It prevents extrapolating over concentration-range boundaries; used for POD, ECxx etc (default = TRUE).

DUMV

A dummy value, default = -999.

TLOG

A scaling factor for calculating the wAUC, default = -24.

...

allow other parameters to pass

Value

A list with corrected concentration-response measurements and several calculated curve metrics.

resp: corrected responses
corr: flags for corrections
ECxx: effective concentration values at various thresholds
Cxx: concentrations for various absolute response levels
Emax: maximum effective concentration, slope of the mid-curve (b/w EC25 and EC75)
wConc: response-weighted concentration
wResp: concentration-weighed response
POD: point-of-departure (first concentration with response >TRSH)
AUC: area-under-curve (in units of log-concentration X response)
wAUC: AUC weighted by concentration range and POD / TLOG (-24)
wAUC_pre: AUC weighted by concentration range and POD
nCorrected: number of points corrected (basically, sum of flags in corr)
Comments: warning and notes about the dose-response curve
Settings: input parameters for this run

References

Sedykh A, Zhu H, Tang H, Zhang L, Richard A, Rusyn I, Tropsha A (2011). “Use of in vitro HTS-derived concentration-response data as biological descriptors improves the accuracy of QSAR models of in vivo toxicity.” Environmental health perspectives, 119(3), 364-370. ISSN 0091-6765, doi:10.1289/ehp.1002476.

Sedykh A (2016). “CurveP Method for Rendering High-Throughput Screening Dose-Response Data into Digital Fingerprints.” Methods in molecular biology (Clifton, N.J.), 1473. ISSN 1064-3745, doi:10.1007/978-1-4939-6346-1_14.

Examples


curvep(Conc = c(-8, -7, -6, -5, -4) , Resp = c(0, -3, -5, -15, -30))

Default parameters of Curvep

Description

Default parameters of Curvep

Usage

curvep_defaults()

Value

A list of parameters with class as curvep_config.
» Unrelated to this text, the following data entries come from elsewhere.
import Mathlib
import Summits.NavierStokesRegularity.NavierStokesRegularity.Theorems.EulerZoomLiouvillePowerGaugeEulerLiouvilleSelfSimilarThinSetsC2c
import Literature.Analysis.FluidPDE.SelfSimilarEulerOutgoing
import HarnessLib.Audit

/-!
# Rung C1 of the crux `EulerZoomLiouville.PowerGaugeEulerLiouville` (W3a step L4): thin vortical nodes and the closed bad set,
# PROFILE-FREE

Route №10 `EulerZoomLiouville` (NavierStokesRegularity), crux E = stmt-NavierStokesRegularity-19832, tenure rung C1,
registered residue `stub_selfSimilarExtremalRest`, sub-stratum W3a (programme HOME/ns-typeII-p2/W3a-PLAN-19832.md).  Lineage
ns-typeII-p2 (gen 8, INTERIM LEAD).  `exists_trappedSet_null_of_curl_ne_zero_loc` = ns-typeII-p3's vortical thin-node lemma
(`C2.Kelvin.exists_trappedSet_null_of_curl_ne_zero`, p584359) with the two pointwise consequences of the profile equation at the
node (`DV(z)Ω(z) = Ω(z)`, `tr DV(z) = 0`) as hypotheses; `isClosed_badSet_of_contDiff` = p1's closedness of the bad set for any `C¹`
field.  (The non-vortical thin shapes `C2.Kelvin.exists_trappedSet_null_of_{dominatedBlock,contractingPlane}` and the null-basin
cover `C2.Kelvin.volume_setOf_tendsto_flow_atBot_mem_eq_zero_of_trappedSets` are already profile-free.)
WHAT THIS IS NOT: not NS, not E, not rung C1. [folklore]
-/

noncomputable section

-- flat `Theorems/<Route><Decl>…` files of one crux share the namespace of the crux (tree convention)
set_option linter.dupNamespace false

open MeasureTheory Set Filter Topology Metric Function InnerProductSpace
open scoped RealInnerProductSpace NNReal ContDiff

namespace Summit.NavierStokesRegularity.NavierStokesRegularity.Theorems.PowerGaugeEulerLiouville.Loc

open Literature.Analysis Literature.Analysis.FluidPDE
open Summit.NavierStokesRegularity.NavierStokesRegularity.Theorems.PowerGaugeEulerLiouville.C2.Kelvin
open Summit.NavierStokesRegularity.NavierStokesRegularity.Theorems.PowerGaugeEulerLiouville.Kelvin
open Literature.Dynamics.FixedPoints

variable {γ : ℝ} {V : EuclideanSpace ℝ (Fin 3) → EuclideanSpace ℝ (Fin 3)}

/-- **The bad set of a `C¹` field is closed**: `{z | ∃ w, ‖w‖ = 1 ∧ 1 ≤ ⟪DV(z) w, w⟫}` is closed when `DV` is continuous (unit
sphere compact; ns-typeII-p1's `NodalContinuum.isClosed_badSet` without the profile hypothesis). [folklore] -/
theorem isClosed_badSet_of_contDiff (hV : ContDiff ℝ 1 V) :
    IsClosed {z : EuclideanSpace ℝ (Fin 3) |
      ∃ w : EuclideanSpace ℝ (Fin 3), ‖w‖ = 1 ∧ 1 ≤ ⟪fderiv ℝ V z w, w⟫} := by
  have hF : Continuous fun p : EuclideanSpace ℝ (Fin 3) × EuclideanSpace ℝ (Fin 3) => ⟪fderiv ℝ V p.1 p.2, p.2⟫ :=
    (((hV.continuous_fderiv one_ne_zero).comp continuous_fst).clm_apply continuous_snd).inner continuous_snd
  refine IsSeqClosed.isClosed fun zs z hzs hz => ?_
  choose w hw1 hw using hzs
  have hmem : ∀ n, w n ∈ sphere (0 : EuclideanSpace ℝ (Fin 3)) 1 := fun n => by simp [hw1 n]
  obtain ⟨e, he, φ, hφ, hlim⟩ := (isCompact_sphere (0 : EuclideanSpace ℝ (Fin 3)) 1).tendsto_subseq hmem
  have he1 : ‖e‖ = 1 := by simpa using he
  refine ⟨e, he1, ?_⟩
  have hpair : Tendsto (fun n => (zs (φ n), w (φ n))) atTop (𝓝 (z, e)) :=
    (hz.comp hφ.tendsto_atTop).prodMk_nhds hlim
  have hF' := (hF.tendsto (z, e)).comp hpair
  exact ge_of_tendsto' hF' fun n => hw (φ n)

/-- **EVERY VORTICAL STAGNATION POINT IS THIN — profile-free form.**  `V ∈ C²`, `‖DV‖ ≤ K`, `−1 < γ < ½`; at a node `z` of
`W = γy + V` with `curl V z ≠ 0`, assume the POINTWISE consequences of the profile equation: the vorticity eigen-relation
`DV(z) Ω(z) = Ω(z)` and `tr DV(z) = 0`.  Then the `Φ_T`-trapped set near `z` is null for some `T, r > 0` (spectral case analysis of
`χ_A = (X−(1+γ))(X²+uX+w)`, `u = 1−2γ`, verbatim from ns-typeII-p3's `exists_trappedSet_null_of_curl_ne_zero`). [folklore;
ConstantinIgnatovaVicol2026Putative §3.4.1 (3.22)/(3.24)] -/
theorem exists_trappedSet_null_of_curl_ne_zero_loc (hV : ContDiff ℝ 2 V) {K : ℝ} (hK : ∀ y, ‖fderiv ℝ V y‖ ≤ K)
    (hγ1 : -1 < γ) (hγ2 : γ < 1 / 2)
    {z : EuclideanSpace ℝ (Fin 3)} (hz : z ∈ selfSimilarNodalSet γ 0 V) (hcurl : curl V z ≠ 0)
    (heig : fderiv ℝ V z (curl V z) = curl V z)
    (hdivz : LinearMap.trace ℝ _ ((fderiv ℝ V z : EuclideanSpace ℝ (Fin 3) →L[ℝ] EuclideanSpace ℝ (Fin 3)) :
      EuclideanSpace ℝ (Fin 3) →ₗ[ℝ] EuclideanSpace ℝ (Fin 3)) = 0) :
    ∃ T : ℝ, 0 < T ∧ ∃ r : ℝ, 0 < r ∧ volume {q : EuclideanSpace ℝ (Fin 3) | ∃ qs : ℕ → EuclideanSpace ℝ (Fin 3),
      qs 0 = q ∧ (∀ k, ODE.evolutionMap (fun _ : ℝ => selfSimilarTransport γ 0 V) 0 T (qs (k + 1)) = qs k) ∧
        ∀ k, qs k ∈ ball z r} = 0 := by
  set A : EuclideanSpace ℝ (Fin 3) →L[ℝ] EuclideanSpace ℝ (Fin 3) :=
    γ • ContinuousLinearMap.id ℝ (EuclideanSpace ℝ (Fin 3)) + fderiv ℝ V z with hA
  -- the eigen-relation `AΩ = (1+γ)Ω` and the trace
  have hAom : A (curl V z) = (1 + γ) • curl V z := by
    rw [show A (curl V z) = γ • curl V z + fderiv ℝ V z (curl V z) from rfl, heig]
    module
  have htr : LinearMap.trace ℝ _ (A : EuclideanSpace ℝ (Fin 3) →ₗ[ℝ] EuclideanSpace ℝ (Fin 3)) = 3 * γ := by
    have hd := hdivz
    rw [hA, ContinuousLinearMap.toLinearMap_add, ContinuousLinearMap.toLinearMap_smul, map_add, map_smul, hd,
      add_zero, ContinuousLinearMap.coe_id, LinearMap.trace_id, finrank_euclideanSpace, Fintype.card_fin, smul_eq_mul]
    push_cast
    ring
  obtain ⟨u, w, hu, hQ, hroots⟩ := exists_quadraticCofactor A hcurl hAom
  have hu' : u = 1 - 2 * γ := by rw [hu, htr]; ring
  have hu0 : 0 < u := by rw [hu']; linarith
  have hlam : 0 < 1 + γ := by linarith
  -- `A` is not the scalar `1+γ`
  have hne : ∃ x : EuclideanSpace ℝ (Fin 3), A x ≠ (1 + γ) • x := by
    by_contra h
    push Not at h
    have hAeq : (A : EuclideanSpace ℝ (Fin 3) →ₗ[ℝ] EuclideanSpace ℝ (Fin 3)) = (1 + γ) • LinearMap.id := by
      apply LinearMap.ext; intro x; exact h x
    have htr' := htr
    rw [hAeq, map_smul, LinearMap.trace_id, finrank_euclideanSpace, Fintype.card_fin, smul_eq_mul] at htr'
    push_cast at htr'
    linarith
  -- `ker(A² + uA + w) ≠ 0`
  have hb₀ : ∃ b₀ : EuclideanSpace ℝ (Fin 3), b₀ ≠ 0 ∧ A (A b₀) + u • A b₀ + w • b₀ = 0 := by
    by_contra h
    push Not at h
    set Q : EuclideanSpace ℝ (Fin 3) →ₗ[ℝ] EuclideanSpace ℝ (Fin 3) :=
      ((A * A + u • A + w • 1 : EuclideanSpace ℝ (Fin 3) →L[ℝ] EuclideanSpace ℝ (Fin 3)) :
        EuclideanSpace ℝ (Fin 3) →ₗ[ℝ] EuclideanSpace ℝ (Fin 3)) with hQdef
    have hQapp : ∀ x, Q x = A (A x) + u • A x + w • x := fun x => rfl
    have hinj : Function.Injective Q := by
      rw [← LinearMap.ker_eq_bot, Submodule.eq_bot_iff]
      intro x hx
      rw [LinearMap.mem_ker, hQapp] at hx
      by_contra hx0
      exact h x hx0 hx
    obtain ⟨x, hx⟩ := hne
    obtain ⟨y, rfl⟩ := (LinearMap.injective_iff_surjective.1 hinj) x
    exact hx (by rw [hQapp]; exact hQ y)
  rcases lt_or_ge (u ^ 2) (4 * w) with hdisc | hdisc
  · -- complex pair: contracting plane dominated by the vortical eigenline
    obtain ⟨b₀, hb₀ne, hQb₀⟩ := hb₀
    obtain ⟨b, δ, hδ, hA0, hA1, hA2⟩ := exists_blockBasis_of_complexPair A hcurl hAom hdisc hb₀ne hQb₀
    refine exists_trappedSet_null_of_contractingPlane hV hK hz b ![-(u / 2), -(u / 2), 1 + γ] δ
      (by exact hA0) (by exact hA1) (by exact hA2) ?_ ?_ ?_ ?_
    · change -(u / 2) < 0; linarith
    · change -(u / 2) < 0; linarith
    · change -(u / 2) < 1 + γ; linarith
    · change -(u / 2) < 1 + γ; linarith
  · -- real roots `r₁ ≤ r₂` of the quadratic factor
    set D : ℝ := u ^ 2 - 4 * w with hD
    have hD0 : 0 ≤ D := by rw [hD]; linarith
    set r₁ : ℝ := (-u - Real.sqrt D) / 2 with hr₁
    set r₂ : ℝ := (-u + Real.sqrt D) / 2 with hr₂
    have hsD := Real.sq_sqrt hD0
    have hsD0 := Real.sqrt_nonneg D
    have hsum : r₁ + r₂ = -u := by rw [hr₁, hr₂]; ring
    have hprod : r₁ * r₂ = w := by
      rw [hr₁, hr₂]
      nlinarith [hsD]
    have hr₁0 : r₁ < 0 := by rw [hr₁]; nlinarith
    have hr₁1 : r₁ < 1 + γ := by linarith
    have hroot₁ : r₁ ^ 2 + u * r₁ + w = 0 := by linear_combination r₁ * hsum - hprod
    have hroot₂ : r₂ ^ 2 + u * r₂ + w = 0 := by linear_combination r₂ * hsum - hprod
    obtain ⟨v₁, hv₁, hAv₁⟩ := hroots r₁ hroot₁
    by_cases h2 : r₂ = 1 + γ
    · -- `χ_A = (X − r₁)(X − (1+γ))²`: eigenline below a (possibly defective) double root
      refine exists_trappedSet_null_of_eigenline_lt_doubleRoot hV hK hz hv₁ hAv₁ hr₁0 hr₁1 (fun x => ?_)
      have hux : u = -(r₁ + (1 + γ)) := by rw [← h2]; linarith
      have hwx : w = r₁ * (1 + γ) := by rw [← h2, hprod]
      have h := hQ x
      rw [hux, hwx] at h
      change A (A (A x - (1 + γ) • x) - (1 + γ) • (A x - (1 + γ) • x)) =
        r₁ • (A (A x - (1 + γ) • x) - (1 + γ) • (A x - (1 + γ) • x))
      rw [← sub_eq_zero]
      have h' : A (A (A x) + -(r₁ + (1 + γ)) • A x + (r₁ * (1 + γ)) • x) -
          (1 + γ) • (A (A x) + -(r₁ + (1 + γ)) • A x + (r₁ * (1 + γ)) • x) = 0 := sub_eq_zero.2 h
      rw [← h']
      simp only [map_add, map_sub, map_smul]
      module
    · by_cases h12 : D = 0
      · -- `χ_A = (X − (1+γ))(X − r₁)²`: a (possibly defective) double root below the vortical eigenline
        have hr12 : r₂ = r₁ := by rw [hr₁, hr₂, h12, Real.sqrt_zero]; ring
        refine exists_trappedSet_null_of_doubleRoot_lt_eigenline hV hK hz hr₁0 hr₁1 hne (fun x => ?_)
        have hux : u = -(2 * r₁) := by rw [hr12] at hsum; linarith
        have hwx : w = r₁ * r₁ := by rw [← hprod, hr12]
        have h := hQ x
        rw [hux, hwx] at h
        change A (A (A x - r₁ • x) - r₁ • (A x - r₁ • x)) = (1 + γ) • (A (A x - r₁ • x) - r₁ • (A x - r₁ • x))
        rw [← sub_eq_zero]
        have h' : A (A (A x) + -(2 * r₁) • A x + (r₁ * r₁) • x) -
            (1 + γ) • (A (A x) + -(2 * r₁) • A x + (r₁ * r₁) • x) = 0 := sub_eq_zero.2 h
        rw [← h']
        simp only [map_add, map_sub, map_smul]
        module
      · -- three distinct real eigenvalues `r₁ < r₂`, `1 + γ`: an eigenbasis, contracting line
        have hDpos : 0 < D := lt_of_le_of_ne hD0 (Ne.symm h12)
        have hsDpos : 0 < Real.sqrt D := Real.sqrt_pos.2 hDpos
        have hr12 : r₁ < r₂ := by rw [hr₁, hr₂]; linarith
        obtain ⟨v₂, hv₂, hAv₂⟩ := hroots r₂ hroot₂
        have hinj : Function.Injective ![r₂, 1 + γ, r₁] := by
          intro i j hij
          fin_cases i <;> fin_cases j <;> simp at hij ⊢ <;> first | linarith | exact h2 hij | exact h2 hij.symm
        have hli : LinearIndependent ℝ ![v₂, curl V z, v₁] := by
          refine Module.End.eigenvectors_linearIndependent'
            (A : EuclideanSpace ℝ (Fin 3) →ₗ[ℝ] EuclideanSpace ℝ (Fin 3)) ![r₂, 1 + γ, r₁] hinj _ (fun i => ?_)
          fin_cases i
          · exact ⟨Module.End.mem_eigenspace_iff.2 (by exact hAv₂), hv₂⟩
          · exact ⟨Module.End.mem_eigenspace_iff.2 (by exact hAom), hcurl⟩
          · exact ⟨Module.End.mem_eigenspace_iff.2 (by exact hAv₁), hv₁⟩
        have hcard : Fintype.card (Fin 3) = Module.finrank ℝ (EuclideanSpace ℝ (Fin 3)) := by
          rw [Fintype.card_fin, finrank_euclideanSpace_fin]
        set b := basisOfLinearIndependentOfCardEqFinrank hli hcard with hbdef
        have hb : ⇑b = ![v₂, curl V z, v₁] := coe_basisOfLinearIndependentOfCardEqFinrank hli hcard
        have hb0 : b 0 = v₂ := by rw [hb]; rfl
        have hb1 : b 1 = curl V z := by rw [hb]; rfl
        have hb2 : b 2 = v₁ := by rw [hb]; rfl
        refine exists_trappedSet_null_of_dominatedBlock hV hK hz b ![r₂, 1 + γ, r₁] 0 ?_ ?_ ?_ ?_ ?_ ?_
        · rw [hb0, hb1, zero_smul, sub_zero]; exact hAv₂
        · rw [hb0, hb1, zero_smul, zero_add]; exact hAom
        · rw [hb2]; exact hAv₁
        · exact hr₁0
        · exact hr12
        · exact hr₁1

end Summit.NavierStokesRegularity.NavierStokesRegularity.Theorems.PowerGaugeEulerLiouville.Loc

end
TRSH: (default = 15) base(zero-)line threshold
RNGE: (default = -1000000, decreasing) target range of responses
MXDV: (default = 5) maximum allowed deviation from monotonicity
CARR: (default = 0) carryover detection threshold (analysis skipped if set to 0)
BSFT: (default = 3) for baseline shift issue, min.#points to detect baseline shift (analysis skipped if set to 0)
USHP: (default = 4) for u-shape curves, min.#points to avoid flattening (analysis skipped if set to 0)
TrustHi: (default = TRUE)for equal sets of corrections, trusts those retaining measurements at high concentrations
StrictImp: (default = TRUE) prevents extrapolating over concentration-range boundaries; used for POD, ECxx etc.
DUMV: (default = -999) dummy value for inactive (not suggested to modify)
TLOG: (default = -24) denominator for calculation wAUC (not suggested to modify)
seed: (default = NA) can be set when bootstrapping samples

Examples


# display all default settings
curvep_defaults()

# customize settings
custom_settings <- curvep_defaults()
custom_settings$TRSH <- 30
custom_settings

Estimate benchmark response (BMR) for each dataset

Description

Usage

estimate_dataset_bmr(d, p1 = NULL, p2 = NULL, plot = TRUE)

Arguments

d

The rcurvep object with multiple samples and TRSHs. See combi_run_rcurvep() for an example.

p1

Default = NULL, or an integer value to manually set the first index of line.

p2

Default = NULL, or an integer value to manually set the last index of line.

plot

Default = TRUE, plot the diagnostic plot.

Details

The estimated BMR can be used in the calculation of POD. For example, if bmr = 25. For Curvep, combi_run_rcurvep(zfishbeh, TRSH = 25).
For Hill fit, summarize_fit_output(run_fit(zfishbeh, modls = "hill"), thr_resp = 25, extract_only = TRUE).

Value

A list with two components: stats and outcome.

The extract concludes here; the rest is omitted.